For modeling, it is understood that ship-to-customer locations are customarily aggregated into larger customer regions and individual products stock-keeping units (SKUs) are grouped into major product lines or categories. While customer aggregation is usually straightforward, product aggregation requires experience and skill to do properly. With respect to time periods, many models are built at an annual level of detail. However, it is sometimes desirable to construct models with multiple time periods, or "buckets," so that questions of seasonality, inventory pre-build or long-term strategic planning may be explicitly addressed.
Step 3: Obtain Customer Demand Data. Customer demands, measured in units of weight, cube or units (cases, pallets, gallons, liters, etc.) must be obtained for each customer region/channel/finished product/time period. While theoretically this can be done by ad hoc methods, it is generally much more efficient and accurate to obtain the data from an actual business system such as an invoice or shipment history file. These historical demands can then be scaled by means of suitable forecast factors to drive out-year analyses.
Step 4: Obtain Freight Costs. Many options are available here, including use of the firm's own rates, distance-based equations and sophisticated simulations of proposed traffic management policies. Commercially available databases are available for less-than-truckload (LTL), truckload (TL) and parcel rates for most North American locations. When properly used, these databases are a rich source of unbiased data and can greatly facilitate the model-building process. Unfortunately, for the rest of the world machine-readable tariffs are generally not available; the study team must rely on internal resources and/or ad hoc rate solicitations.
Step 5: Obtain Facility Data. Facility data consist of procurement, manufacturing, distribution center, cross-dock, port, etc., costs and capacities, as well as conversion recipes (bills of material) at manufacturing locations. Facility data are technically optional. However, from a managerial perspective they are essential to a well-developed supply chain model and are often the principal drivers for the recommended supply chain design. Sources include historical cost accounts, engineering standards, extant contracts and commercial databases, the latter useful for establishing and understanding inherent regional differences. As with any effort that involves accounting data, challenges here include fixed vs. variable classifications, allocations by product and understanding the reasons for reporting differences across facilities (region, mission, managerial and/or workforce competence and so on). Facility data are typically a small percentage of the database but are often the most difficult to prepare and can generate the most controversy.
Step 6: Validate the Model. At this point, the model structure and database are essentially complete. But before succumbing to the temptation to turn the optimization engine loose, it is essential that the database be validated by means of an historical cost/flow baseline.
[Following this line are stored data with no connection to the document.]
import Literature.Computability.Complexity.Algebrization
import Literature.Computability.Complexity.Oracle
import Literature.Computability.Cryptography.ClassBQP
import HarnessLib

/-!
# Algebrization barriers for `BQP` versus `BPP` (Aaronson–Wigderson)

Topic `Literature/Computability/Complexity` (fact item `wi-03598`; companion to
`Algebrization.lean`; routes `CircuitLB`, `Shor`).

Aaronson–Wigderson (2009), Def. 2.3: an inclusion `C ⊆ D` *algebrizes* if `C^A ⊆ D^Ã` for all
oracle languages `A` and all low-degree extensions `Ã`; proving `C ⊆ D` *requires non-algebrizing
techniques* if there are `A, Ã` with `C^A ⊄ D^Ã`. A separation `C ⊄ D` algebrizes if `C^Ã ⊄ D^A`
for all `A, Ã`; proving `C ⊄ D` requires non-algebrizing techniques if there are `A, Ã` with
`C^Ã ⊆ D^A`. For quantum versus classical polynomial time both directions are barred:

* `aaronsonWigderson2009_bqp_not_subset_bpp` — **AW Thm 5.11 (iv)**: there are `A` and its
  multilinear extension `Ã` with `BQP^A ⊄ BPP^Ã`; hence *proving `BPP = BQP` requires
  non-algebrizing techniques* (AW §1.3). Typed with the library's `BQPRel A` (Boolean oracle
  language, `ClassBQP.lean`) and `BPPRel Ã.toOracle` (`Oracle.lean`, `Algebrization.lean`).
* `aaronsonWigderson2009_bqp_subset_bpp_collapse` — the collapse direction (**AW Thm 5.1/5.2**
  argument, `A` `PSPACE`-complete, `Ã` its multilinear extension, which is again
  `PSPACE`-computable (Babai–Fortnow–Lund), so `C^Ã ⊆ PSPACE^{Ã[poly]} = PSPACE = P^A` for every
  class `C` with `C^O ⊆ PSPACE^{O[poly]}` relativisably — for `C = BQP` this is Bernstein–Vazirani's
  relativising `BQP ⊆ PSPACE`): there are `A, Ã` with `BQP^Ã ⊆ BPP^A`; hence *proving `BQP ≠ BPP`
  requires non-algebrizing techniques*. Since `BQPRel` takes a Boolean oracle *language*, access
  to the (field-valued) extension oracle is through its **bit language** `Oracle.bitLanguage`
  (query the `i`-th answer bit / the answer length), the standard Boolean presentation of a
  function oracle, polynomial-time equivalent to it.
* API: `Oracle.bitLanguage` membership lemmas; the two facts unfold to the negations of
  `IsAlgebrizingInclusion`/`IsAlgebrizingSeparation`-shaped statements
  (`not_isAlgebrizingInclusion_of`, real proof).

## Design notes

* Facts are `def … : Prop` (D-0014) with `[cite:]`; degree bound `1` (multilinear extension) as in
  AW ("for all of these separations `Ã` is simply the multilinear extension of `A`").
* The second fact is a *corollary* of AW Thm 5.2 (`PSPACE^{Ã[poly]} = P^A`) which the library
  cannot state verbatim (no relativised `PSPACE` with polynomial query bound yet); the docstring
  says so and cites both ingredients.
* Mathlib: nothing on oracles/algebrization; all classes are the library's.

## References

* S. Aaronson, A. Wigderson, *Algebrization: a new barrier in complexity theory*, ACM TOCT 1
  (2009), art. 2 (ECCC TR08-005): Def. 2.3, §1.3, Thm 5.1, Thm 5.2, Thm 5.11.
* E. Bernstein, U. Vazirani, *Quantum complexity theory*, SIAM J. Comput. 26 (1997), §8
  (`BQP ⊆ PSPACE`, relativising).
* L. Babai, L. Fortnow, C. Lund, *Non-deterministic exponential time has two-prover interactive
  protocols*, Comput. Complexity 1 (1991) (multilinear extensions of `PSPACE` languages).
-/

noncomputable section

namespace Literature.Computability.Complexity

open _root_.Computability Cryptography

/-! ### Boolean presentation of a function oracle -/

/-- The **bit language** of a function oracle `O : {0,1}* → {0,1}*`: on the query
`⟨q, 0 :: bin i⟩` it tells whether the `i`-th bit of the answer `O q` is `1` (bits beyond the
answer read `0`), on `⟨q, 1 :: bin i⟩` whether the answer has more than `i` bits. This is the
standard Boolean oracle polynomial-time equivalent to `O` (answers of the oracles used here have
length polynomial in the query), through which classes relativised to oracle *languages*
(`BQPRel`) access extension oracles. [cite: AaronsonWigderson2009, Def. 2.3] -/
def Oracle.bitLanguage (O : Oracle) : Language Bool :=
  {w | ∃ (q : List Bool) (i : ℕ),
    (w = boolPair q (false :: encodeNat i) ∧ (O q).getD i false = true) ∨
    (w = boolPair q (true :: encodeNat i) ∧ i < (O q).length)}

/-- Bit queries to the bit language read answer bits. [cite: AaronsonWigderson2009, Def. 2.3] -/
theorem Oracle.boolPair_false_mem_bitLanguage_iff (O : Oracle) (q : List Bool) (i : ℕ) :
    boolPair q (false :: encodeNat i) ∈ O.bitLanguage ↔ (O q).getD i false = true := by
  constructor
  · rintro ⟨q', i', ⟨h, hb⟩ | ⟨h, -⟩⟩
    · have h1 := boolPair_injective (a₁ := (q, _)) (a₂ := (q', _)) h
      simp only [Prod.mk.injEq, List.cons.injEq, true_and] at h1
      obtain ⟨rfl, h2⟩ := h1
      have : i = i' := by simpa using congrArg decodeNat h2
      subst this
      exact hb
    · have h1 := boolPair_injective (a₁ := (q, _)) (a₂ := (q', _)) h
      simp at h1
  · exact fun h => ⟨q, i, Or.inl ⟨rfl, h⟩⟩

/-- Length queries to the bit language read the answer length. [cite: AaronsonWigderson2009, Def. 2.3] -/
theorem Oracle.boolPair_true_mem_bitLanguage_iff (O : Oracle) (q : List Bool) (i : ℕ) :
    boolPair q (true :: encodeNat i) ∈ O.bitLanguage ↔ i < (O q).length := by
  constructor
  · rintro ⟨q', i', ⟨h, -⟩ | ⟨h, hb⟩⟩
    · have h1 := boolPair_injective (a₁ := (q, _)) (a₂ := (q', _)) h
      simp at h1
    · have h1 := boolPair_injective (a₁ := (q, _)) (a₂ := (q', _)) h
      simp only [Prod.mk.injEq, List.cons.injEq, true_and] at h1
      obtain ⟨rfl, h2⟩ := h1
      have : i = i' := by simpa using congrArg decodeNat h2
      subst this
      exact hb
  · exact fun h => ⟨q, i, Or.inr ⟨rfl, h⟩⟩

/-! ### The two barriers -/

/-- **Aaronson–Wigderson 2009, Theorem 5.11 (iv)** (algebraic oracle separation of `BQP` from
`BPP`): there are an oracle language `A` and a multilinear (degree `≤ 1` in each variable)
extension `Ã` of `A` over the prime fields such that `BQP^A ⊄ BPP^Ã`. By AW Def. 2.3 this says:
*proving `BQP ⊆ BPP` (i.e. `BPP = BQP`) requires non-algebrizing techniques* (AW §1.3).
[cite: AaronsonWigderson2009, Thm 5.11 (iv)] -/
def aaronsonWigderson2009_bqp_not_subset_bpp : Prop :=
  ∃ (A : Language Bool) (Ã : ExtensionOracle), Ã.IsExtensionOf A 1 ∧
    ¬ BQPRel A ⊆ BPPRel Ã.toOracle

/-- **Aaronson–Wigderson 2009, the `BQP` instance of the Theorem 5.1/5.2 collapse** (corollary):
there are an oracle language `A` (any `PSPACE`-complete one) and a multilinear extension `Ã` of
`A` (again `PSPACE`-computable, Babai–Fortnow–Lund) such that `BQP^Ã ⊆ BPP^A`, quantum access
to `Ã` being through its bit language: indeed
`BQP^Ã ⊆ PSPACE^{Ã[poly]} = PSPACE = P^A ⊆ BPP^A` (AW Thm 5.2: `PSPACE^{Ã[poly]} = P^A`;
Bernstein–Vazirani: `BQP^O ⊆ PSPACE^{O[poly]}` relativisably). By AW Def. 2.3: *proving the
separation `BQP ⊄ BPP` (i.e. `BQP ≠ BPP`) requires non-algebrizing techniques*; in particular
arithmetisation-based interactive-proof techniques do not suffice.
[cite: AaronsonWigderson2009, Thm 5.2 and Def. 2.3] -/
def aaronsonWigderson2009_bqp_subset_bpp_collapse : Prop :=
  ∃ (A : Language Bool) (Ã : ExtensionOracle), Ã.IsExtensionOf A 1 ∧
    BQPRel (Oracle.bitLanguage Ã.toOracle) ⊆ BPPRel (Oracle.ofLanguage A)

/-! ### Relation to the algebrization predicates -/

/-- A single algebraic oracle separation `C^A ⊄ D^Ã` refutes "the inclusion `C ⊆ D` algebrizes"
(AW Def. 2.3, contrapositive; real proof). [cite: AaronsonWigderson2009, Def. 2.3] -/
theorem not_isAlgebrizingInclusion_of {C D : Oracle → Set (Language Bool)} {A : Language Bool}
    {Ã : ExtensionOracle} {d : ℕ} (hÃ : Ã.IsExtensionOf A d)
    (h : ¬ C (Oracle.ofLanguage A) ⊆ D Ã.toOracle) : ¬ IsAlgebrizingInclusion C D :=
  fun halg => h (halg A Ã d hÃ)

/-- The AW separation fact refutes algebrization of the inclusion `BQP ⊆ BPP`, with `BQP`
relativised through `Oracle.ofLanguage` (the form `IsAlgebrizingInclusion` expects; on
`Oracle.ofLanguage A` we read `BQPRel A`). [cite: AaronsonWigderson2009, Thm 5.11 (iv)] -/
theorem not_isAlgebrizingInclusion_bqp_bpp (h : aaronsonWigderson2009_bqp_not_subset_bpp)
    {C : Oracle → Set (Language Bool)} (hC : ∀ A : Language Bool, C (Oracle.ofLanguage A) = BQPRel A) :
    ¬ IsAlgebrizingInclusion C BPPRel := by
  obtain ⟨A, Ã, hÃ, hno⟩ := h
  exact not_isAlgebrizingInclusion_of hÃ (by rwa [hC A])

end Literature.Computability.Complexity

end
The traditional methodology consists of "locking down" all facility and transportation link volumes per historical values, multiplying these flows by the cost coefficients developed for the model (thereby generating an estimate of total historical costs) and comparing the results with accounting data. The objective, of course, is to reconcile (or at least explain) differences to the satisfaction of both study team and management, thereby building credibility for the analyses to follow. At first blush, model validation would appear to be a daunting task; however, it can be greatly simplified if the database has been properly constructed and the software package includes well-designed baseline preparation features that leverage historical business system-derived data.